* THE TASK *
Would you please copy every line from the records that contains the word "manuscript"?

Start of RECORD SET

/-- **20a IS EXACT ON THE CLASS, NO SIDE CONDITION — R20 form** («`Ě` exists with regular `Sing(Ě)`» on `𝒞`, p498576). [folklore] -/
theorem thm614Part1On_iff_coreFocusSingRegularOn' (hex : CoreFocusExistsOn 𝒞 IsEdgeData A n)
    (hread : ∀ (F : IdealExponent A.Z) (η : A.Z) (D : EdgeDatumAt p n F η),
      S04CharAlgebra.IsEdgeData D → IsEdgeData_alg D → IsEdgeData' F η D)
    (hspan : ∀ (F : IdealExponent A.Z) (η : A.Z) (D : EdgeDatumAt p n F η), IsEdgeData' F η D →
      ∀ b ∈ stalkIdeal (pAlg F 1) η, b ∈ maximalIdeal (A.Z.presheaf.stalk η) →
        ∃ c : Fin D.r → A.Z.presheaf.stalk η, (∀ j, D.expo j ≠ 0 → c j = 0) ∧
          b - ∑ j, c j * D.g j ∈ maximalIdeal (A.Z.presheaf.stalk η) ^ 2) :
    Thm614Part1On 𝒞 IsEdgeData IsEdgeData' A n ↔ CoreFocusSingRegularOn 𝒞 IsEdgeData A n :=
  thm614Part1On_iff_coreFocusSingRegularOn (fun F S _ => dimUscClosureClass_ambient A F S) hex hread hspan

/-- **ONE MEMBER KILLS 20a ON THE CLASS, NO SIDE CONDITION**: a realized member `(E, ed)` of `𝒞` (standard, `0 < Ê.b`, certified in `IsEdgeData`) with a
typed core focus whose `Sing(Ě)` is NOT regular refutes `Thm614Part1On 𝒞 IsEdgeData IsEdgeData'` for every reading with degree-one spanning. [folklore] -/
theorem not_thm614Part1On_of_singular_member
    (hspan : ∀ (F : IdealExponent A.Z) (η : A.Z) (D : EdgeDatumAt p n F η), IsEdgeData' F η D →
      ∀ b ∈ stalkIdeal (pAlg F 1) η, b ∈ maximalIdeal (A.Z.presheaf.stalk η) →
        ∃ c : Fin D.r → A.Z.presheaf.stalk η, (∀ j, D.expo j ≠ 0 → c j = 0) ∧
          b - ∑ j, c j * D.g j ∈ maximalIdeal (A.Z.presheaf.stalk η) ^ 2)
    (E : IdealExponent A.Z) (ed : EdgeDataOn p n (baseHike E)) (hE : E.IsStandard) (hb : 0 < (baseHike E).b)
    (hed : IsEdgeDataOn IsEdgeData (baseHike E) ed)
    (hC : 𝒞 (baseHike E) (invmaxStratum ((baseHike E).sing ∩ S02Preliminaries.closedPoints A.Z) (invField (baseHike E) ed)))
    {Echeck : IdealExponent A.Z} (hEc : IsCoreFocus_inst (baseHike E) Echeck ed)
    (hsing : ¬ Scheme.IsRegular (vanishingIdeal (⟨Echeck.sing, A.isClosed_sing Echeck⟩ : Closeds A.Z)).subscheme) :
    ¬ Thm614Part1On 𝒞 IsEdgeData IsEdgeData' A n :=
  not_thm614Part1On_of_member hspan E ed hE hb hed hC (dimUscClosureClass_ambient A _ _) hEc hsing

end Exact

end CampaignW36

open CampaignW36

/-! ## §3 Binder-free `p`-slices -/

/-- **ONE MEMBER KILLS BOTH `p`-SLICES OF 20a ON ITS CLASS, NO SIDE CONDITION**: a realized member of `𝒞` over some perfect field of characteristic `p`
(input provenance `CampaignW31.edgeDataProvenance`) with a typed core focus whose `Sing(Ě)` is NOT regular gives
`¬ CampaignW36Thm614Part1OnI 𝒞 p ∧ ¬ CampaignW36Thm614Part1OnR2I 𝒞 p`. NOT a statement of the manuscript. [folklore] -/
theorem not_campaignW36Thm614Part1OnI_of_singular_member (𝒞 : ∀ ⦃W : Scheme.{u}⦄, IdealExponent W → Set W → Prop) (p : ℕ)
    [Fact p.Prime] (K : Type u) [Field K] [CharP K p] [PerfectField K] (A : AmbientDatum p K) (n : ℕ) (E : IdealExponent A.Z)
    (ed : EdgeDataOn p n (baseHike E)) (hE : E.IsStandard) (hb : 0 < (baseHike E).b)
    (hed : IsEdgeDataOn CampaignW31.edgeDataProvenance (baseHike E) ed)
    (hC : 𝒞 (baseHike E) (invmaxStratum ((baseHike E).sing ∩ S02Preliminaries.closedPoints A.Z) (invField (baseHike E) ed)))
    {Echeck : IdealExponent A.Z} (hEc : IsCoreFocus_inst (baseHike E) Echeck ed)
    (hsing : ¬ Scheme.IsRegular (vanishingIdeal (⟨Echeck.sing, A.isClosed_sing Echeck⟩ : Closeds A.Z)).subscheme) :
    ¬ CampaignW36Thm614Part1OnI.{u} 𝒞 p ∧ ¬ CampaignW36Thm614Part1OnR2I.{u} 𝒞 p :=
  not_campaignW36Thm614Part1OnI_of_member 𝒞 p K A n E ed hE hb hed hC (dimUscClosureClass_ambient A _ _) hEc hsing

/-- **THE CARRIER WITHOUT NAMING `Ě`, NO SIDE CONDITION**: a realized member of `𝒞` inside the door's class `LCIOrMonomialClass` whose `Σ̄_max(Ê)` is NOT
regular (`¬ CampaignW31.InvmaxClosureRegularOn`) kills both `p`-slices of 20a on `𝒞`. NOT a statement of the manuscript. [folklore] -/
theorem not_campaignW36Thm614Part1OnI_of_singular_closure' (𝒞 : ∀ ⦃W : Scheme.{u}⦄, IdealExponent W → Set W → Prop) (p : ℕ)
    [Fact p.Prime] (K : Type u) [Field K] [CharP K p] [PerfectField K] (A : AmbientDatum p K) (n : ℕ) (E : IdealExponent A.Z)
    (ed : EdgeDataOn p n (baseHike E)) (hE : E.IsStandard) (hb : 0 < (baseHike E).b)
    (hed : IsEdgeDataOn CampaignW31.edgeDataProvenance (baseHike E) ed)
    (hC : 𝒞 (baseHike E) (invmaxStratum ((baseHike E).sing ∩ S02Preliminaries.closedPoints A.Z) (invField (baseHike E) ed)))
    (hlm : LCIOrMonomialClass (baseHike E)
      (invmaxStratum ((baseHike E).sing ∩ S02Preliminaries.closedPoints A.Z) (invField (baseHike E) ed)))
    (hsing : ¬ CampaignW31.InvmaxClosureRegularOn ((baseHike E).sing ∩ S02Preliminaries.closedPoints A.Z)
      (invField (baseHike E) ed)) :
    ¬ CampaignW36Thm614Part1OnI.{u} 𝒞 p ∧ ¬ CampaignW36Thm614Part1OnR2I.{u} 𝒞 p :=
  not_campaignW36Thm614Part1OnI_of_singular_closure 𝒞 p K A n E ed hE hb hed hC hlm (dimUscClosureClass_ambient A _ _) hsing

/-- **SEAT 1's SHAPE, NO SIDE CONDITION (`𝒞 := LCIClass`)**: an A-type member (`LCIClass Ê Σ_max`, e.g. `Σ̄_max` a singular complete-intersection cut
such as the cross `V(z, xy) ⊂ 𝔸³`) with NON-regular `Σ̄_max(Ê)`, over some perfect `K` of characteristic `p`, gives
`¬ CampaignW36Thm614Part1OnI LCIClass p ∧ ¬ CampaignW36Thm614Part1OnR2I LCIClass p` — 20a|`LCIClass` DOES-NOT-FOLLOW-AS-TYPED at that instance, by name.
NOT a statement of the manuscript; no member is certified IN THIS FILE. [folklore] -/
theorem not_campaignW36Thm614Part1OnI_lciClass_of_singular_closure' (p : ℕ) [Fact p.Prime] (K : Type u) [Field K] [CharP K p]
    [PerfectField K] (A : AmbientDatum p K) (n : ℕ) (E : IdealExponent A.Z) (ed : EdgeDataOn p n (baseHike E)) (hE : E.IsStandard)
    (hb : 0 < (baseHike E).b) (hed : IsEdgeDataOn CampaignW31.edgeDataProvenance (baseHike E) ed)
    (hC : LCIClass (baseHike E) (invmaxStratum ((baseHike E).sing ∩ S02Preliminaries.closedPoints A.Z) (invField (baseHike E) ed)))
    (hsing : ¬ CampaignW31.InvmaxClosureRegularOn ((baseHike E).sing ∩ S02Preliminaries.closedPoints A.Z)
      (invField (baseHike E) ed)) :
    ¬ CampaignW36Thm614Part1OnI.{u} LCIClass p ∧ ¬ CampaignW36Thm614Part1OnR2I.{u} LCIClass p :=
  not_campaignW36Thm614Part1OnI_of_singular_closure' LCIClass p K A n E ed hE hb hed hC (lciClass_le _ _ hC) hsing

/-- **20a IS EXACT, `p`-SLICES, NO SIDE CONDITION, for every class carrying the door** (`CampaignW36CoreFocusExistsOnI 𝒞 p`, p487786): both readings of the
produced data agree with ⟨HatClosureRegular⟩ on the class. NOT a statement of the manuscript. [folklore] -/
theorem campaignW36Thm614Part1OnI_iff_hatClosureRegularOnI' (𝒞 : ∀ ⦃W : Scheme.{u}⦄, IdealExponent W → Set W → Prop) (p : ℕ)
    [Fact p.Prime] (hdoor : CampaignW36CoreFocusExistsOnI.{u} 𝒞 p) :
    (CampaignW36Thm614Part1OnI.{u} 𝒞 p ↔ CampaignW36HatClosureRegularOnI.{u} 𝒞 p) ∧
      (CampaignW36Thm614Part1OnR2I.{u} 𝒞 p ↔ CampaignW36HatClosureRegularOnI.{u} 𝒞 p) :=
  ⟨⟨fun h K _ _ _ A n => hatClosureRegularOn_of_thm614Part1On' (fun _ _ D hD => D.degOneSpan_of_isEdgeData hD) (hdoor K A n)
      (h K A n), fun h => (campaignW36Thm614Part1OnI_of_hatClosureRegularOnI 𝒞 p h).1⟩,
   ⟨fun h K _ _ _ A n => hatClosureRegularOn_of_thm614Part1On' (fun _ _ D hD => D.degOneSpan_of_isEdgeData_alg hD) (hdoor K A n)
      (h K A n), fun h => (campaignW36Thm614Part1OnI_of_hatClosureRegularOnI 𝒞 p h).2⟩⟩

End of RECORD SET

* OUTPUT FOR THIS TASK *
`¬ CampaignW36Thm614Part1OnI 𝒞 p ∧ ¬ CampaignW36Thm614Part1OnR2I 𝒞 p`. NOT a statement of the manuscript. [folklore] -/
regular (`¬ CampaignW31.InvmaxClosureRegularOn`) kills both `p`-slices of 20a on `𝒞`. NOT a statement of the manuscript. [folklore] -/
NOT a statement of the manuscript; no member is certified IN THIS FILE. [folklore] -/
produced data agree with ⟨HatClosureRegular⟩ on the class. NOT a statement of the manuscript. [folklore] -/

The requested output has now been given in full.